### TASK DESCRIPTION
After locating the line with "(hintSx (Or.inl h'))" in the data that follows, return it and every later line exactly, up to and including the line with "add_le_add hz₁y hey.le".

[Records drawn from a dataset]
....................
/-! ### The escape lemma -/

/-- **Escape of non-deep vertices (T2).**  Setting: `Ω` open, lying above the line `Im = h`,
with connected exterior `(cl Ω)ᶜ` whose frontier is `∂Ω` (any Jordan domain), and flat near two
floor points `p₀`, `p₁` (`{Im > h} ∩ B(pᵢ, ρ) ⊆ Ω`).  Let `S` be any set of "deep" vertices:
`δ c_u ∈ Ω`, height `≥ η`, and the closed `r`-disc about `δ c_u` inside
`U = Ω ∪ B(p₀, ϱ) ∪ B(p₁, ϱ)` (`ϱ + δ ≤ ρ`, `25δ ≤ r`).  Then every vertex `v` violating one of
these three conditions is joined OUTSIDE `S` to a vertex at height `≤ h - 5δ` (below the floor):
by greedy descent if `δ c_v` is low, and otherwise by descending to a witness `y ∉ U`, following an
exterior path from a nearby exterior point until it first gets below height `h - 6δ` or into one
of the closed discs `B̄(pᵢ, ϱ)` (all lattice vertices within `8δ` of it see an exterior witness
outside the open discs), and descending `10δ` from there. [folklore] -/
theorem exists_pathIn_escape {Ω : Set ℂ} {h ρ ϱ δ r η : ℝ} {p₀ p₁ : ℂ} {S : Set HexVertex}
    (hΩh : Ω ⊆ {z : ℂ | h < z.im}) (hE : IsConnected (closure Ω)ᶜ)
    (hEfr : frontier (closure Ω)ᶜ = frontier Ω)
    (hfl₀ : {z : ℂ | h < z.im} ∩ ball p₀ ρ ⊆ Ω) (hfl₁ : {z : ℂ | h < z.im} ∩ ball p₁ ρ ⊆ Ω)
    (hϱρ : ϱ + δ ≤ ρ) (hδ : 0 < δ) (hr : 25 * δ ≤ r)
    (hS : ∀ u ∈ S, (δ : ℂ) * hexCenter u ∈ Ω ∧ η ≤ ((δ : ℂ) * hexCenter u).im ∧
      closedBall ((δ : ℂ) * hexCenter u) r ⊆ Ω ∪ ball p₀ ϱ ∪ ball p₁ ϱ)
    {v : HexVertex}
    (hv : ¬ ((δ : ℂ) * hexCenter v ∈ Ω ∧ η ≤ ((δ : ℂ) * hexCenter v).im ∧
      closedBall ((δ : ℂ) * hexCenter v) r ⊆ Ω ∪ ball p₀ ϱ ∪ ball p₁ ϱ)) :
    ∃ w : HexVertex, ((δ : ℂ) * hexCenter w).im ≤ h - 5 * δ ∧ PathIn hexGraph Sᶜ v w := by
  set U : Set ℂ := Ω ∪ ball p₀ ϱ ∪ ball p₁ ϱ with hU
  have hSU : ∀ u ∈ S, closedBall ((δ : ℂ) * hexCenter u) r ⊆ U := fun u hu => (hS u hu).2.2
  have h8r : 8 * δ ≤ r := by linarith
  -- points of `U ∖ Ω` near the floor points are on or below the floor
  have hflat : ∀ z : ℂ, z ∉ Ω → (dist z p₀ < ρ ∨ dist z p₁ < ρ) → z.im ≤ h := by
    intro z hzΩ hz
    by_contra hzh
    push Not at hzh
    rcases hz with hz | hz
    · exact hzΩ (hfl₀ ⟨hzh, hz⟩)
    · exact hzΩ (hfl₁ ⟨hzh, hz⟩)
  -- THE WITNESS ROUTE: from a vertex within `r` of a point `y ∉ U`
  have key : ∀ (v : HexVertex) (y : ℂ), y ∉ U → dist ((δ : ℂ) * hexCenter v) y ≤ r →
      ∃ w : HexVertex, ((δ : ℂ) * hexCenter w).im ≤ h - 5 * δ ∧ PathIn hexGraph Sᶜ v w := by
    intro v y hyU hvy
    have hyΩ : y ∉ Ω := fun h' => hyU (Or.inl (Or.inl h'))
    have hy₀ : y ∉ ball p₀ ϱ := fun h' => hyU (Or.inl (Or.inr h'))
    have hy₁ : y ∉ ball p₁ ϱ := fun h' => hyU (Or.inr h')
    -- (b) descend towards the witness
    obtain ⟨z₁, hz₁y, hvz₁⟩ := exists_pathIn_towards hδ hSU hyU hvy
    -- (c) an exterior point next to the witness
    obtain ⟨e, heE, hey⟩ := exists_mem_compl_closure_near hEfr hyΩ hδ
    -- the stopping set
    set Sx : Set ℂ := {z : ℂ | z.im ≤ h - 6 * δ} ∪ closedBall p₀ ϱ ∪ closedBall p₁ ϱ with hSx
    have hSxc : IsClosed Sx :=
      ((isClosed_le Complex.continuous_im continuous_const).union isClosed_closedBall).union
        isClosed_closedBall
    have hintSx : ball p₀ ϱ ∪ ball p₁ ϱ ⊆ interior Sx :=
      interior_maximal (union_subset (fun z hz => Or.inl (Or.inr (ball_subset_closedBall hz)))
        fun z hz => Or.inr (ball_subset_closedBall hz)) (isOpen_ball.union isOpen_ball)
    by_cases heS : e ∈ Sx
    · -- the witness is already low: descend from `z₁`
      have hyim : y.im ≤ h := by
        rcases heS with (he | he) | he
        · have h1 : y.im - e.im ≤ dist e y := by
            rw [dist_comm, dist_eq_norm, ← Complex.sub_im]; exact Complex.im_le_norm _
          have h2 : e.im ≤ h - 6 * δ := he
          linarith
        · refine hflat y hyΩ (Or.inl ?_)
          calc dist y p₀ ≤ dist e y + dist e p₀ := dist_triangle_left _ _ _
            _ < δ + ϱ := add_lt_add_of_lt_of_le hey (mem_closedBall.1 he)
            _ ≤ ρ := by linarith
        · refine hflat y hyΩ (Or.inr ?_)
          calc dist y p₁ ≤ dist e y + dist e p₁ := dist_triangle_left _ _ _
            _ < δ + ϱ := add_lt_add_of_lt_of_le hey (mem_closedBall.1 he)
            _ ≤ ρ := by linarith
      have hz₁im : ((δ : ℂ) * hexCenter z₁).im ≤ h + 3 * δ := by
        have h1 : ((δ : ℂ) * hexCenter z₁).im - y.im ≤ dist ((δ : ℂ) * hexCenter z₁) y := by
          rw [dist_eq_norm, ← Complex.sub_im]; exact Complex.im_le_norm _
        linarith
      obtain ⟨w, hw, hz₁w⟩ :=
        exists_pathIn_down_of_witness hδ hr hSU hyU (hz₁y.trans (by linarith)) hz₁im
      exact ⟨w, hw, hvz₁.trans hz₁w⟩
    · -- follow an exterior path from `e` until it first enters `Sx`
      set q : ℂ := ⟨y.re, h - 6 * δ - 1⟩ with hq
      have hclΩ : closure Ω ⊆ {z : ℂ | h ≤ z.im} := by
        rw [← Complex.closure_setOf_lt_im]; exact closure_mono hΩh
      have hqE : q ∈ (closure Ω)ᶜ := by
        intro hqc
        have : h ≤ q.im := hclΩ hqc
        simp [hq] at this
        linarith
      have hqS : q ∈ Sx := Or.inl (Or.inl (by simp [hq]))
      have hEo : IsOpen (closure Ω)ᶜ := isClosed_closure.isOpen_compl
      have hpc : IsPathConnected (closure Ω)ᶜ := hEo.isConnected_iff_isPathConnected.1 hE
      have hJ : JoinedIn (closure Ω)ᶜ e q := hpc.joinedIn e heE q hqE
      set γ : Path e q := hJ.somePath with hγ
      have hγE : ∀ s : ℝ, γ.extend s ∈ (closure Ω)ᶜ := by
        intro s
        have : γ.extend s ∈ range γ := by rw [← γ.extend_range]; exact mem_range_self s
        obtain ⟨t, ht⟩ := this
        rw [← ht]
        exact hJ.somePath_mem t
      obtain ⟨t, ht01, hpt, hpint, hbefore⟩ := exists_first_entry hSxc γ heS hqS
      set p : ℂ := γ.extend t with hp
      have hpΩ : p ∉ Ω := fun h' => hγE t (subset_closure h')
      have hpU : p ∉ U := by
        rintro ((h' | h') | h')
        · exact hpΩ h'
        · exact hpint (hintSx (Or.inl h'))
        · exact hpint (hintSx (Or.inr h'))
      have hpim : p.im ≤ h := by
        rcases hpt with (h' | h') | h'
        · have : p.im ≤ h - 6 * δ := h'
          linarith
        · exact hflat p hpΩ (Or.inl ((mem_closedBall.1 h').trans_lt (by linarith)))
        · exact hflat p hpΩ (Or.inr ((mem_closedBall.1 h').trans_lt (by linarith)))
      -- the initial piece of the path and a lattice walk along it
      set P : Set ℂ := γ.extend '' Icc 0 t with hP
      have hPconn : IsPreconnected P := isPreconnected_Icc.image _ γ.continuous_extend.continuousOn
      have heP : e ∈ P := ⟨0, ⟨le_rfl, ht01.1⟩, γ.extend_zero⟩
      have hpP : p ∈ P := ⟨t, ⟨ht01.1, le_rfl⟩, rfl⟩
      obtain ⟨z₂, hz₂p⟩ := exists_vertex_dist_le hδ p
      have hz₁e : dist ((δ : ℂ) * hexCenter z₁) e ≤ 2 * δ := by
        calc dist ((δ : ℂ) * hexCenter z₁) e ≤ dist ((δ : ℂ) * hexCenter z₁) y + dist e y :=
              dist_triangle_right _ _ _
          _ ≤ δ + δ := add_le_add hz₁y hey.le
          _ = 2 * δ := by ring
      obtain ⟨pw, hpw⟩ := exists_walk_near_of_isPreconnected hPconn hδ (r := 2 * δ) (by linarith)
        heP hpP hz₁e (hz₂p.trans (by linarith))
      have hz₁z₂ : PathIn hexGraph Sᶜ z₁ z₂ := by
        refine pathIn_of_walk pw fun u hu huS => ?_
        obtain ⟨zz, ⟨s, hs, rfl⟩, hd⟩ := hpw u hu
        have hzzU : γ.extend s ∉ U := by
          have hzzΩ : γ.extend s ∉ Ω := fun h' => hγE s (subset_closure h')
          rcases eq_or_lt_of_le hs.2 with rfl | hst
          · exact hpU
          · have hzzS : γ.extend s ∉ Sx := hbefore s ⟨hs.1, hst⟩
            rintro ((h' | h') | h')
            · exact hzzΩ h'
            · exact hzzS (Or.inl (Or.inr (ball_subset_closedBall h')))
            · exact hzzS (Or.inr (ball_subset_closedBall h'))
        refine hzzU (hSU u huS ?_)
        rw [mem_closedBall, dist_comm]
        linarith
      -- final descent from `z₂`, witnessed by `p`
      have hz₂im : ((δ : ℂ) * hexCenter z₂).im ≤ h + 3 * δ := by
        have h1 : ((δ : ℂ) * hexCenter z₂).im - p.im ≤ dist ((δ : ℂ) * hexCenter z₂) p := by
          rw [dist_eq_norm, ← Complex.sub_im]; exact Complex.im_le_norm _
        linarith
      obtain ⟨w, hw, hz₂w⟩ :=
        exists_pathIn_down_of_witness hδ hr hSU hpU (hz₂p.trans (by linarith)) hz₂im
      exact ⟨w, hw, (hvz₁.trans hz₁z₂).trans hz₂w⟩
  -- CASE ANALYSIS on the violated condition
  by_cases hvΩ : (δ : ℂ) * hexCenter v ∈ Ω
  · by_cases hη : η ≤ ((δ : ℂ) * hexCenter v).im
    · have hball : ¬ closedBall ((δ : ℂ) * hexCenter v) r ⊆ U := fun h' => hv ⟨hvΩ, hη, h'⟩
      obtain ⟨y, hy, hyU⟩ := not_subset.1 hball
      exact key v y hyU (by rw [dist_comm]; exact mem_closedBall.1 hy)
    · push Not at hη
      exact exists_pathIn_down_of_height hδ fun u hu => hη.trans_le (hS u hu).2.1
  · by_cases hb : (δ : ℂ) * hexCenter v ∈ ball p₀ ϱ ∪ ball p₁ ϱ
    · have hvim : ((δ : ℂ) * hexCenter v).im ≤ h := by
        refine hflat _ hvΩ ?_
        rcases hb with hb | hb
        · exact Or.inl ((mem_ball.1 hb).trans_le (by linarith))
        · exact Or.inr ((mem_ball.1 hb).trans_le (by linarith))
      exact exists_pathIn_down_of_height hδ fun u hu => hvim.trans_lt (hΩh (hS u hu).1)
    · refine key v ((δ : ℂ) * hexCenter v) ?_ (by rw [dist_self]; linarith)
      rintro ((h' | h') | h')
      · exact hvΩ h'
      · exact hb (Or.inl h')
      · exact hb (Or.inr h')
....................
### PROBLEM SOLUTION
        · exact hpint (hintSx (Or.inl h'))
        · exact hpint (hintSx (Or.inr h'))
      have hpim : p.im ≤ h := by
        rcases hpt with (h' | h') | h'
        · have : p.im ≤ h - 6 * δ := h'
          linarith
        · exact hflat p hpΩ (Or.inl ((mem_closedBall.1 h').trans_lt (by linarith)))
        · exact hflat p hpΩ (Or.inr ((mem_closedBall.1 h').trans_lt (by linarith)))
      -- the initial piece of the path and a lattice walk along it
      set P : Set ℂ := γ.extend '' Icc 0 t with hP
      have hPconn : IsPreconnected P := isPreconnected_Icc.image _ γ.continuous_extend.continuousOn
      have heP : e ∈ P := ⟨0, ⟨le_rfl, ht01.1⟩, γ.extend_zero⟩
      have hpP : p ∈ P := ⟨t, ⟨ht01.1, le_rfl⟩, rfl⟩
      obtain ⟨z₂, hz₂p⟩ := exists_vertex_dist_le hδ p
      have hz₁e : dist ((δ : ℂ) * hexCenter z₁) e ≤ 2 * δ := by
        calc dist ((δ : ℂ) * hexCenter z₁) e ≤ dist ((δ : ℂ) * hexCenter z₁) y + dist e y :=
              dist_triangle_right _ _ _
          _ ≤ δ + δ := add_le_add hz₁y hey.le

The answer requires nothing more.